PROBLEM TO WORK ON
Only lines that contain the word "directions" are to be returned from the data below.

Collected data:
^^^^

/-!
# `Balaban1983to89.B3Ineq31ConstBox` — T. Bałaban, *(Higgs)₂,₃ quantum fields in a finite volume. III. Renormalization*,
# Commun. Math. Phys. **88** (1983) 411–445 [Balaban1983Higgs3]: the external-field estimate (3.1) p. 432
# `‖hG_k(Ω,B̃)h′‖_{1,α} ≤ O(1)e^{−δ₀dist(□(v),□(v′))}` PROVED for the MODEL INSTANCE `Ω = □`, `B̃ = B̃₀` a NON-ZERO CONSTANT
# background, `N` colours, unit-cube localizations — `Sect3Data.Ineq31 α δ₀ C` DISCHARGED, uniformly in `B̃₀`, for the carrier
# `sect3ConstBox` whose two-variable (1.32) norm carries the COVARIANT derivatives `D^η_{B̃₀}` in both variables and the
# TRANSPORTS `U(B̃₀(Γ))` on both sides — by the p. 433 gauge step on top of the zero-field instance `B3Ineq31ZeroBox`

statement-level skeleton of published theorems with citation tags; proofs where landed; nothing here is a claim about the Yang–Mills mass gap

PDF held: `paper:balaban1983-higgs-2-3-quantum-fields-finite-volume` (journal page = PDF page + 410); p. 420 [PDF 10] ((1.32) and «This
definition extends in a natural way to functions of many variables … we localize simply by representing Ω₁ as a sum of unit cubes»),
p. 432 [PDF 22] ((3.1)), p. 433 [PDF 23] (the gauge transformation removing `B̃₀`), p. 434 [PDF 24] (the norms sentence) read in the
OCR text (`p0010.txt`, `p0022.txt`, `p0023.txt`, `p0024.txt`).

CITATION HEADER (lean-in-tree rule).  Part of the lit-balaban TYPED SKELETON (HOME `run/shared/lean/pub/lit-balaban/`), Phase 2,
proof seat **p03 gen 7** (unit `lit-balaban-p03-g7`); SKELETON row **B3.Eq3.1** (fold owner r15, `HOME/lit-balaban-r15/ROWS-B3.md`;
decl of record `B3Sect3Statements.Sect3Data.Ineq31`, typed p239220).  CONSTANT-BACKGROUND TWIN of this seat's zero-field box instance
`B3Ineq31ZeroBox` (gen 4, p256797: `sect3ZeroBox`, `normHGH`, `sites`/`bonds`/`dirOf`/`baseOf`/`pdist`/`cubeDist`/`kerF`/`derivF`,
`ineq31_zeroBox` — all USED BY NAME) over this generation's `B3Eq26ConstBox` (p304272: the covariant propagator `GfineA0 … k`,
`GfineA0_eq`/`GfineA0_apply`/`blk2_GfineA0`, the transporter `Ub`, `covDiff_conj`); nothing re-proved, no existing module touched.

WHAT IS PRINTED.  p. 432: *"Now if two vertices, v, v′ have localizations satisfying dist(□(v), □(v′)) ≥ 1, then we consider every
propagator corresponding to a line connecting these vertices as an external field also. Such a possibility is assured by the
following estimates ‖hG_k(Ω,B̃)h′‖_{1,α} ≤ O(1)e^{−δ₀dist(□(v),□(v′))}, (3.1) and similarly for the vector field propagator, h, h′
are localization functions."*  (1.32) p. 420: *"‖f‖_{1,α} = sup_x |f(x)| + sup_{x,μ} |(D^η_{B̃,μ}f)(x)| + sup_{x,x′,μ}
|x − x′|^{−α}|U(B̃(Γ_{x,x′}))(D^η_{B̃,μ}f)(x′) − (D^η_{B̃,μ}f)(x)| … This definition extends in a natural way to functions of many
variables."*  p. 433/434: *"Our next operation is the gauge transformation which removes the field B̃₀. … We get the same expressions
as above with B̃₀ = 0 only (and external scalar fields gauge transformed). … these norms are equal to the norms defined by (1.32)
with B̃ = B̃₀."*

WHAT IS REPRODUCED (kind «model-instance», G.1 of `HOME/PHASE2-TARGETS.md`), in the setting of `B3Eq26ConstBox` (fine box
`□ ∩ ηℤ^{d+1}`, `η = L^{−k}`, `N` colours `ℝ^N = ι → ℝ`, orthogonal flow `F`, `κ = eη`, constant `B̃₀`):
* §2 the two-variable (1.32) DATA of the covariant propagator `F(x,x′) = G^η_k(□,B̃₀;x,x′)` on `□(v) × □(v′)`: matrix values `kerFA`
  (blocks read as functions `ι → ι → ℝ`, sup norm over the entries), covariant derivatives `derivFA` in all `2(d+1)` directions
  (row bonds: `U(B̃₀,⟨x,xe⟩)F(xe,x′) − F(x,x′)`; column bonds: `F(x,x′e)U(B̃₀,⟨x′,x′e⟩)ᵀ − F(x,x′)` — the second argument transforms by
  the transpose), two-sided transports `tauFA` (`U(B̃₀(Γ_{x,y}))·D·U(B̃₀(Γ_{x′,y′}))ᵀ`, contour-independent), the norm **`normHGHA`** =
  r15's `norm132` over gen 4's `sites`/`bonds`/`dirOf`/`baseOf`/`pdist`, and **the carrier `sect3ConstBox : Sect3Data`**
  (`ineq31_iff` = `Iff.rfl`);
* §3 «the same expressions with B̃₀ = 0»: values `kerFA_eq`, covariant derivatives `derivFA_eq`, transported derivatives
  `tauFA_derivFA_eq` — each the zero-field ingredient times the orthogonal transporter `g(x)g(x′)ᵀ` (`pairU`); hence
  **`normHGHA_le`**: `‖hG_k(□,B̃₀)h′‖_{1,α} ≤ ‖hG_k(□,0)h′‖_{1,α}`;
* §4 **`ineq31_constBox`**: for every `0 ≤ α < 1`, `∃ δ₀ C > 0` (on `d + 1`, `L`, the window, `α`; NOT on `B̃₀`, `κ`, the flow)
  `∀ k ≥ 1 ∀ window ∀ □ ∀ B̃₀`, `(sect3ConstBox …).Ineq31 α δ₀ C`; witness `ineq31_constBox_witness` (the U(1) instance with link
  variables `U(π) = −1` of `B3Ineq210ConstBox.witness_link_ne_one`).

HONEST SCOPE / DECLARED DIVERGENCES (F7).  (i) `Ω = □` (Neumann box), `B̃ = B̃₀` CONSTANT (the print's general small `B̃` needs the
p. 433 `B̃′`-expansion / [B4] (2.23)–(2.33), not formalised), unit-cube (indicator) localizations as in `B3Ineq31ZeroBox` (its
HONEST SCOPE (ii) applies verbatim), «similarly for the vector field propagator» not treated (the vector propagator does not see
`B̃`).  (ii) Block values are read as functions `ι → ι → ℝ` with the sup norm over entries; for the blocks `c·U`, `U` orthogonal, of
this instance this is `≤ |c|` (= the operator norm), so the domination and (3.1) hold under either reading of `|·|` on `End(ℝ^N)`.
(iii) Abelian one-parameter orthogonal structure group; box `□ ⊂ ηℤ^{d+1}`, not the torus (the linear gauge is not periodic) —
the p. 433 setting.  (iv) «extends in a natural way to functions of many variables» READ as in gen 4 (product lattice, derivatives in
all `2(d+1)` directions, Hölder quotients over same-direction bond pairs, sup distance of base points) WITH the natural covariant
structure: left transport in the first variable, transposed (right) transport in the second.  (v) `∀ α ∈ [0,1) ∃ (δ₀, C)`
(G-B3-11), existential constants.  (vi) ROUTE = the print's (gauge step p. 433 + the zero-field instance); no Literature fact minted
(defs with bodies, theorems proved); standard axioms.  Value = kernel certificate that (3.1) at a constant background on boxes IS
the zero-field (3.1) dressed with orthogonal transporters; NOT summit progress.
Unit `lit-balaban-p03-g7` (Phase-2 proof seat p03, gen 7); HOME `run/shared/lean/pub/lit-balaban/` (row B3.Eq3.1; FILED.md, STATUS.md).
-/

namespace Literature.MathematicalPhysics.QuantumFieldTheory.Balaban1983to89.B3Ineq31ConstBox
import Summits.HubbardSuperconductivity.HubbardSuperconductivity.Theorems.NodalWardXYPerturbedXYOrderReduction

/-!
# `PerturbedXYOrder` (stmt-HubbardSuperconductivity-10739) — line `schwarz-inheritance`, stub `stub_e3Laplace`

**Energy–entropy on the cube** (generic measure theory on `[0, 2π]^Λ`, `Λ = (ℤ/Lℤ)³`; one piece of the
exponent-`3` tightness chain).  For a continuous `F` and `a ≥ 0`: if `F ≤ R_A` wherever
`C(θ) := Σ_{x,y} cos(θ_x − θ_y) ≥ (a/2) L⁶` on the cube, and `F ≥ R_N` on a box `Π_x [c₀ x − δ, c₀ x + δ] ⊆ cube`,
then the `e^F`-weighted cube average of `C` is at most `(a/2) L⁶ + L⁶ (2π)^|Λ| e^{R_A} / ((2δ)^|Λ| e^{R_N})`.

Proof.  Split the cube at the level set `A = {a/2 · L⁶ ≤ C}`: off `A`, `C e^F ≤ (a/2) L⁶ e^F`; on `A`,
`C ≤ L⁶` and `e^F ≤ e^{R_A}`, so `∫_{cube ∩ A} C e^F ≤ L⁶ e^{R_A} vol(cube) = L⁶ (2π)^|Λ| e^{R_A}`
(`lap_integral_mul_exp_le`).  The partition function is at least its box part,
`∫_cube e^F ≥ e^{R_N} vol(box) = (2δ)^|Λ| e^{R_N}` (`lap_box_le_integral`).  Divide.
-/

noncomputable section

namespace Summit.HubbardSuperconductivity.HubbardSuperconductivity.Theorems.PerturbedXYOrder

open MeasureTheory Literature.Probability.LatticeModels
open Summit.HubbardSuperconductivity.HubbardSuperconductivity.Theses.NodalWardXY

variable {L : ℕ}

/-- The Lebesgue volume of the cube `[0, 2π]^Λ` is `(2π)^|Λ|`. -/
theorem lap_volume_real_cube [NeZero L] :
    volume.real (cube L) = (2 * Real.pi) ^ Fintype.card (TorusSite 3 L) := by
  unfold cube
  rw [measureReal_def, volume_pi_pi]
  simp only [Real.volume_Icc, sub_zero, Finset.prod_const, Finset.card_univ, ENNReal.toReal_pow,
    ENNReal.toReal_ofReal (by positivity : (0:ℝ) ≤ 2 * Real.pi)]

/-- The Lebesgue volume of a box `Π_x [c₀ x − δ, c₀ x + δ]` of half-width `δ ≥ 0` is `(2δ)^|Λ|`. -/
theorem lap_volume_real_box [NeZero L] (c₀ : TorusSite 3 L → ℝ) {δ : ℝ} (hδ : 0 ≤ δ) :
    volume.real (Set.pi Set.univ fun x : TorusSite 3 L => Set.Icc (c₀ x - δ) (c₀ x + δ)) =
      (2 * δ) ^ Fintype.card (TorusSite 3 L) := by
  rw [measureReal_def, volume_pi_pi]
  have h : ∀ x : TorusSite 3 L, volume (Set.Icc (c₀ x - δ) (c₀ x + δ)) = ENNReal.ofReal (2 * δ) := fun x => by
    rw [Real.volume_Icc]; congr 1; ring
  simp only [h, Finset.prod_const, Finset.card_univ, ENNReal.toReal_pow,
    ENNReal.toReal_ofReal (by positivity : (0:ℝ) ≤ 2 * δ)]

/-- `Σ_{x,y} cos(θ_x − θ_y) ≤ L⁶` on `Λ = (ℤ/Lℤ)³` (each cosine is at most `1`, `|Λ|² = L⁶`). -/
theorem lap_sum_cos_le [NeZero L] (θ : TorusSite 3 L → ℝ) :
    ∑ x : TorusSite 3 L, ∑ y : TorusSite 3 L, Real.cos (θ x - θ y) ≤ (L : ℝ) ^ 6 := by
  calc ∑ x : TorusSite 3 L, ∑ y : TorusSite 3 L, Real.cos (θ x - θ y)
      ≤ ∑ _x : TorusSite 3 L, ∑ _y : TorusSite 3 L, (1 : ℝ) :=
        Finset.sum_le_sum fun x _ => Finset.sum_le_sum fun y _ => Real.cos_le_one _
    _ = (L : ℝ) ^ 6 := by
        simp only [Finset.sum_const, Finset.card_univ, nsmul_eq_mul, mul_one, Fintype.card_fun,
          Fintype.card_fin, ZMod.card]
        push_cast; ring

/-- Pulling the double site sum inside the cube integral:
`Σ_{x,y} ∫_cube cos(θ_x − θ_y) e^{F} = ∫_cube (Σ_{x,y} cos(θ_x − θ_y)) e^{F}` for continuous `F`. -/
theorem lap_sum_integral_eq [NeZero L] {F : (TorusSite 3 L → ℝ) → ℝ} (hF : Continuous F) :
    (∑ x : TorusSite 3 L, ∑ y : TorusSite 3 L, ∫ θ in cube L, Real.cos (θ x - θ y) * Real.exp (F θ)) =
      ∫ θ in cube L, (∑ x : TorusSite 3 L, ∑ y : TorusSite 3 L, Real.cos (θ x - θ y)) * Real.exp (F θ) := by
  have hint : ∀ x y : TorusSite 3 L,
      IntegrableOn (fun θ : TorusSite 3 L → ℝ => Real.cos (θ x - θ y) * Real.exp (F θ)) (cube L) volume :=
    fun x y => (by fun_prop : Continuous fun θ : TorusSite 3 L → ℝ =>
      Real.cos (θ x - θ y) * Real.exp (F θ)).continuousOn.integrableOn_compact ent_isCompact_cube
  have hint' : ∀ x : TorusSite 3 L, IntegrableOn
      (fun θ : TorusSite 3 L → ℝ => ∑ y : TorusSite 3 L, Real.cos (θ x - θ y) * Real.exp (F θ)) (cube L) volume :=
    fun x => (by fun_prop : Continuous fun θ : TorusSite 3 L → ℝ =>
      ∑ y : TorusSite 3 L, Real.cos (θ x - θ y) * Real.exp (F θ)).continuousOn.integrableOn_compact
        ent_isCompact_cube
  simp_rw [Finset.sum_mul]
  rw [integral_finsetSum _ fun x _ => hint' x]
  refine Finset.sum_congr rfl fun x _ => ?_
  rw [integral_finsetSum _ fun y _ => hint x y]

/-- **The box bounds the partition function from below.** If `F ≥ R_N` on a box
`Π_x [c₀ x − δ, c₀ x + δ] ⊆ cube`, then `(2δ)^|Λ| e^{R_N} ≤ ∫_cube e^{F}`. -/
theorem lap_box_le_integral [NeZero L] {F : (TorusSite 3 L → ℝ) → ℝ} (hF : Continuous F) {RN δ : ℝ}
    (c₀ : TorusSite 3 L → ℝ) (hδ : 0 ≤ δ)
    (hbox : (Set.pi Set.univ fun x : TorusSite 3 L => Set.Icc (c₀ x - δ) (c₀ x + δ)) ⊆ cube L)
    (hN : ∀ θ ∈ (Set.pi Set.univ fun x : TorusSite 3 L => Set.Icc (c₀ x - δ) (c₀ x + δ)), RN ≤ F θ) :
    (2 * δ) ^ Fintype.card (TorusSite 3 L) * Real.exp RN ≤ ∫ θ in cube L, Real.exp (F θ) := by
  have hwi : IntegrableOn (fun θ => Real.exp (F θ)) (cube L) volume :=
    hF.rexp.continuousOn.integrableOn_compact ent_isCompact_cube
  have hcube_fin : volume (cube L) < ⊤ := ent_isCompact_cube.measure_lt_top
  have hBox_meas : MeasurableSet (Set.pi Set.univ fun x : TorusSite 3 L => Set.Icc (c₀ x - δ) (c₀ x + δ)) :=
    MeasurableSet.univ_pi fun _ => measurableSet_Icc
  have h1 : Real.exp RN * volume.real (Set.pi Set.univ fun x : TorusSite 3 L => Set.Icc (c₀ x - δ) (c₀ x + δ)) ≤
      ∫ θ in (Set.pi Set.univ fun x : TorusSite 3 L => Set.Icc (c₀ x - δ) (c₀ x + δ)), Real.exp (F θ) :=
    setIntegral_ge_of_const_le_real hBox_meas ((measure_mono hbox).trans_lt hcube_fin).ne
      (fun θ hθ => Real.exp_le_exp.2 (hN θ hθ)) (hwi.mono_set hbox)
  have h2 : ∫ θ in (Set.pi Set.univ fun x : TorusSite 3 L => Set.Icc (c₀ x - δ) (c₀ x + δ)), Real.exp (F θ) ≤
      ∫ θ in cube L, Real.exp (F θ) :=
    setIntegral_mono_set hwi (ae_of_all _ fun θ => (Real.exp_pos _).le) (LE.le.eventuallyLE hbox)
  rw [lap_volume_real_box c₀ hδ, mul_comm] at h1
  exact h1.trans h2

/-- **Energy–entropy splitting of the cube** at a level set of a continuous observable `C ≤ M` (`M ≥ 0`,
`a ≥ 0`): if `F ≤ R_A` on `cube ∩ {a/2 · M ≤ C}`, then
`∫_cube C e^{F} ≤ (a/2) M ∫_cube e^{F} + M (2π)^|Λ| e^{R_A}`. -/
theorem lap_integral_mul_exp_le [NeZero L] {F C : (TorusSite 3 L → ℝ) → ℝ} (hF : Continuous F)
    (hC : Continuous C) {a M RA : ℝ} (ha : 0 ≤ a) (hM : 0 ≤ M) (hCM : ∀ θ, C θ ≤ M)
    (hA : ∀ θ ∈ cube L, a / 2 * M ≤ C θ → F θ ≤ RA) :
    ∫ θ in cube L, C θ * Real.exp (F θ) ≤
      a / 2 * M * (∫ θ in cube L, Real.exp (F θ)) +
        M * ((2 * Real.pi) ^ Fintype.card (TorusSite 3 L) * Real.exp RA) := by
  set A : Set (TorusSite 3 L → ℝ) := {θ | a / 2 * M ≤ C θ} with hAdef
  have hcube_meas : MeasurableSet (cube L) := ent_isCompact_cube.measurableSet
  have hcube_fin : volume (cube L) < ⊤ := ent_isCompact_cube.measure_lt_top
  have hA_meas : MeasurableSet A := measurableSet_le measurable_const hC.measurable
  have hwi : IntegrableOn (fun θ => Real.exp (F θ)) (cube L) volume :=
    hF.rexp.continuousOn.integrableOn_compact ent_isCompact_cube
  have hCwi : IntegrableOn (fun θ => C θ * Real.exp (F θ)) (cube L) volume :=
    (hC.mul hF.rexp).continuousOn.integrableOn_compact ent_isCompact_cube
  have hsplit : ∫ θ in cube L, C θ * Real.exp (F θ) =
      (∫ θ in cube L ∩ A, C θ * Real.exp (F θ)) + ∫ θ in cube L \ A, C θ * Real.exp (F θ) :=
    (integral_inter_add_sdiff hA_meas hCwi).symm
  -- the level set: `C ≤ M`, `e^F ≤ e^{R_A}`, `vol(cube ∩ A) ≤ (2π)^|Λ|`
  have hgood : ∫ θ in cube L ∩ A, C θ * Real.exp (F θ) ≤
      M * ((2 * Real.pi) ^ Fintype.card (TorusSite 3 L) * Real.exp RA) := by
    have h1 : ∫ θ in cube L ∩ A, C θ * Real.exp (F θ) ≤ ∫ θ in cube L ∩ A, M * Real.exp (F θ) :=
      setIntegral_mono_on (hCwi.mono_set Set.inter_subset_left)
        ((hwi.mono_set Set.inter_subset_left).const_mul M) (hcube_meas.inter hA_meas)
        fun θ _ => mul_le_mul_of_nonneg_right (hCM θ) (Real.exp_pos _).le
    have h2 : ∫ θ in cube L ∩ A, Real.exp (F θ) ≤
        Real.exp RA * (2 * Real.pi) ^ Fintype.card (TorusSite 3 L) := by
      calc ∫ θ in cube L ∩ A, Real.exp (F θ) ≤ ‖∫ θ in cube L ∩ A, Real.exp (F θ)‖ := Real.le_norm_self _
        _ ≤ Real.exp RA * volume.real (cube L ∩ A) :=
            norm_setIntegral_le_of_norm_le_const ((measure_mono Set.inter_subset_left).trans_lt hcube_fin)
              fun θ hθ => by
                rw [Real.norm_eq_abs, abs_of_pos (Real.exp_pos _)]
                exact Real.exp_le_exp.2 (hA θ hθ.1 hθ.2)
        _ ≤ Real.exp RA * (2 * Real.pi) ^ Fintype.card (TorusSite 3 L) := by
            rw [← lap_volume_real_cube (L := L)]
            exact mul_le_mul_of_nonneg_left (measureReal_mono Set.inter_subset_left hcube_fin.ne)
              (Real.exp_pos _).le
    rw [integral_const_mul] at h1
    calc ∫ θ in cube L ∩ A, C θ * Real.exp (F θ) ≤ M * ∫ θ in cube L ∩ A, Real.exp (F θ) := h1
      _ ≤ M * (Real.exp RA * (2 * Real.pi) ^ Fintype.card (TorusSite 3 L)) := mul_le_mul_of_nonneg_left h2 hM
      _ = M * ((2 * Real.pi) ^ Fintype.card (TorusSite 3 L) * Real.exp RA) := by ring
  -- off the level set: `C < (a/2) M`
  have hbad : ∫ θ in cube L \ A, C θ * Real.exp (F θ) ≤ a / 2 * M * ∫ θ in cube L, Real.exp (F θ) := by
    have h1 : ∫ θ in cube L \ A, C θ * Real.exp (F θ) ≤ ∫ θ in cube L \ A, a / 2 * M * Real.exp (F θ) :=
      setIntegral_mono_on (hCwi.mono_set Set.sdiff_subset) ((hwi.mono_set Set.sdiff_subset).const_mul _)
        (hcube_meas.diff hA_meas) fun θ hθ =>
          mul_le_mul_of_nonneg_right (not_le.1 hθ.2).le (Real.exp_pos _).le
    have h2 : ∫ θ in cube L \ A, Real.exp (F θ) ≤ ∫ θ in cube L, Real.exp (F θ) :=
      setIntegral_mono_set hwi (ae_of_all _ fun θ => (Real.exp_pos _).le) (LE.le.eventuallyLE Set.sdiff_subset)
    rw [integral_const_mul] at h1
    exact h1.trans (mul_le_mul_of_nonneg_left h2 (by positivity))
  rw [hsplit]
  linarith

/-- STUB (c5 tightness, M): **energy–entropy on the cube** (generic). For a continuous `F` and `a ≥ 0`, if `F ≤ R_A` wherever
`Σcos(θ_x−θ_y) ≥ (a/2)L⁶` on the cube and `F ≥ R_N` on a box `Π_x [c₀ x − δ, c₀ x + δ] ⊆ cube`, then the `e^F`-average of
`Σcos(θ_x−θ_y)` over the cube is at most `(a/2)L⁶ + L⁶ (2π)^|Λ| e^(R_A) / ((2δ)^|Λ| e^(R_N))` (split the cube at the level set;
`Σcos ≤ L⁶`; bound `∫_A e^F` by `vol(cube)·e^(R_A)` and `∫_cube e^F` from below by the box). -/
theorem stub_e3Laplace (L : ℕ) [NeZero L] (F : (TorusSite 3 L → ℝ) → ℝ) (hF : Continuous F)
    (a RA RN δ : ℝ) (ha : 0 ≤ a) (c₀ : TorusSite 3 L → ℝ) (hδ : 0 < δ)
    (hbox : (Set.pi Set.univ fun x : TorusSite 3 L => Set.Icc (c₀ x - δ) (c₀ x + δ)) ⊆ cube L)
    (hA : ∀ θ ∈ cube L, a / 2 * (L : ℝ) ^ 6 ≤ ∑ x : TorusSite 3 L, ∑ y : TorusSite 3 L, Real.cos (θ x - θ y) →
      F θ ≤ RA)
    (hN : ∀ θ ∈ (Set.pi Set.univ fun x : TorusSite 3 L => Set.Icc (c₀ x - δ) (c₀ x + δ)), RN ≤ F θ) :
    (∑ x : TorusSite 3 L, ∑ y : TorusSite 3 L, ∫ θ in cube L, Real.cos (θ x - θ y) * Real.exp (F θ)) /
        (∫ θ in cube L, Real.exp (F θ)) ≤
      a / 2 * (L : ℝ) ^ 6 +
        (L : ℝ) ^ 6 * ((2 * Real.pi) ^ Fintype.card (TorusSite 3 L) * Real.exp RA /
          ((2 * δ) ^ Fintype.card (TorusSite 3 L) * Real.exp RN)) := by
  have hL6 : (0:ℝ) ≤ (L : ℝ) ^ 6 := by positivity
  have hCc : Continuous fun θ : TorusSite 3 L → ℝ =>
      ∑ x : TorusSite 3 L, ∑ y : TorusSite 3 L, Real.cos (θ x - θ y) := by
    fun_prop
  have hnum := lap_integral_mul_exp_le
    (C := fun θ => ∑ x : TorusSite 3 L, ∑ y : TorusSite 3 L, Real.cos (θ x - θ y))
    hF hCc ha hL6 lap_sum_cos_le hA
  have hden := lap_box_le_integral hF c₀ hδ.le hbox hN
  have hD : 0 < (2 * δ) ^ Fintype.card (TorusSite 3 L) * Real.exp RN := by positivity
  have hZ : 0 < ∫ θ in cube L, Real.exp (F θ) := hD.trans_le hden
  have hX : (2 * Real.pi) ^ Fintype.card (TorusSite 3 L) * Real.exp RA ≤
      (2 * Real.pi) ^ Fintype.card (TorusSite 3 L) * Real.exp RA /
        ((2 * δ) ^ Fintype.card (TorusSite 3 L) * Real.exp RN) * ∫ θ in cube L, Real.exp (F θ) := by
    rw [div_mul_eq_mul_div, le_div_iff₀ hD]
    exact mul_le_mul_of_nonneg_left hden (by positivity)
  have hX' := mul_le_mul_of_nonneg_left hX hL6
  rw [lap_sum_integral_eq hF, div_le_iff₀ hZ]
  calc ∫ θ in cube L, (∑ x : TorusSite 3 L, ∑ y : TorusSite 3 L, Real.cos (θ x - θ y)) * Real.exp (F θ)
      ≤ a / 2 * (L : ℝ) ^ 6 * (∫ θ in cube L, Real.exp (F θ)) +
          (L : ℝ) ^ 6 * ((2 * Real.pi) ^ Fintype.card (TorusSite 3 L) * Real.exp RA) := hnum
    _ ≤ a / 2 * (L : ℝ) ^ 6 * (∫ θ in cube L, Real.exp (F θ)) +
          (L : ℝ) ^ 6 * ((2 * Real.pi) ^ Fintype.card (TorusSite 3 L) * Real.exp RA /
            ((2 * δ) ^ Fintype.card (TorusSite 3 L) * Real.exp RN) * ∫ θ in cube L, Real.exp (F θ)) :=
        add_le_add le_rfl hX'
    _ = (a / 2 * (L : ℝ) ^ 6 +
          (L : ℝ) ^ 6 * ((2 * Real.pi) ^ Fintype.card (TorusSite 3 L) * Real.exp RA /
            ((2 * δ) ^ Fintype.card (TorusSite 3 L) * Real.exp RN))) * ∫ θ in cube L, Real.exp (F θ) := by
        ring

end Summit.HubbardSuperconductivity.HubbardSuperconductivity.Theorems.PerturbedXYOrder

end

^^^^

RESULT OF THIS TASK
  (blocks read as functions `ι → ι → ℝ`, sup norm over the entries), covariant derivatives `derivFA` in all `2(d+1)` directions
all `2(d+1)` directions, Hölder quotients over same-direction bond pairs, sup distance of base points) WITH the natural covariant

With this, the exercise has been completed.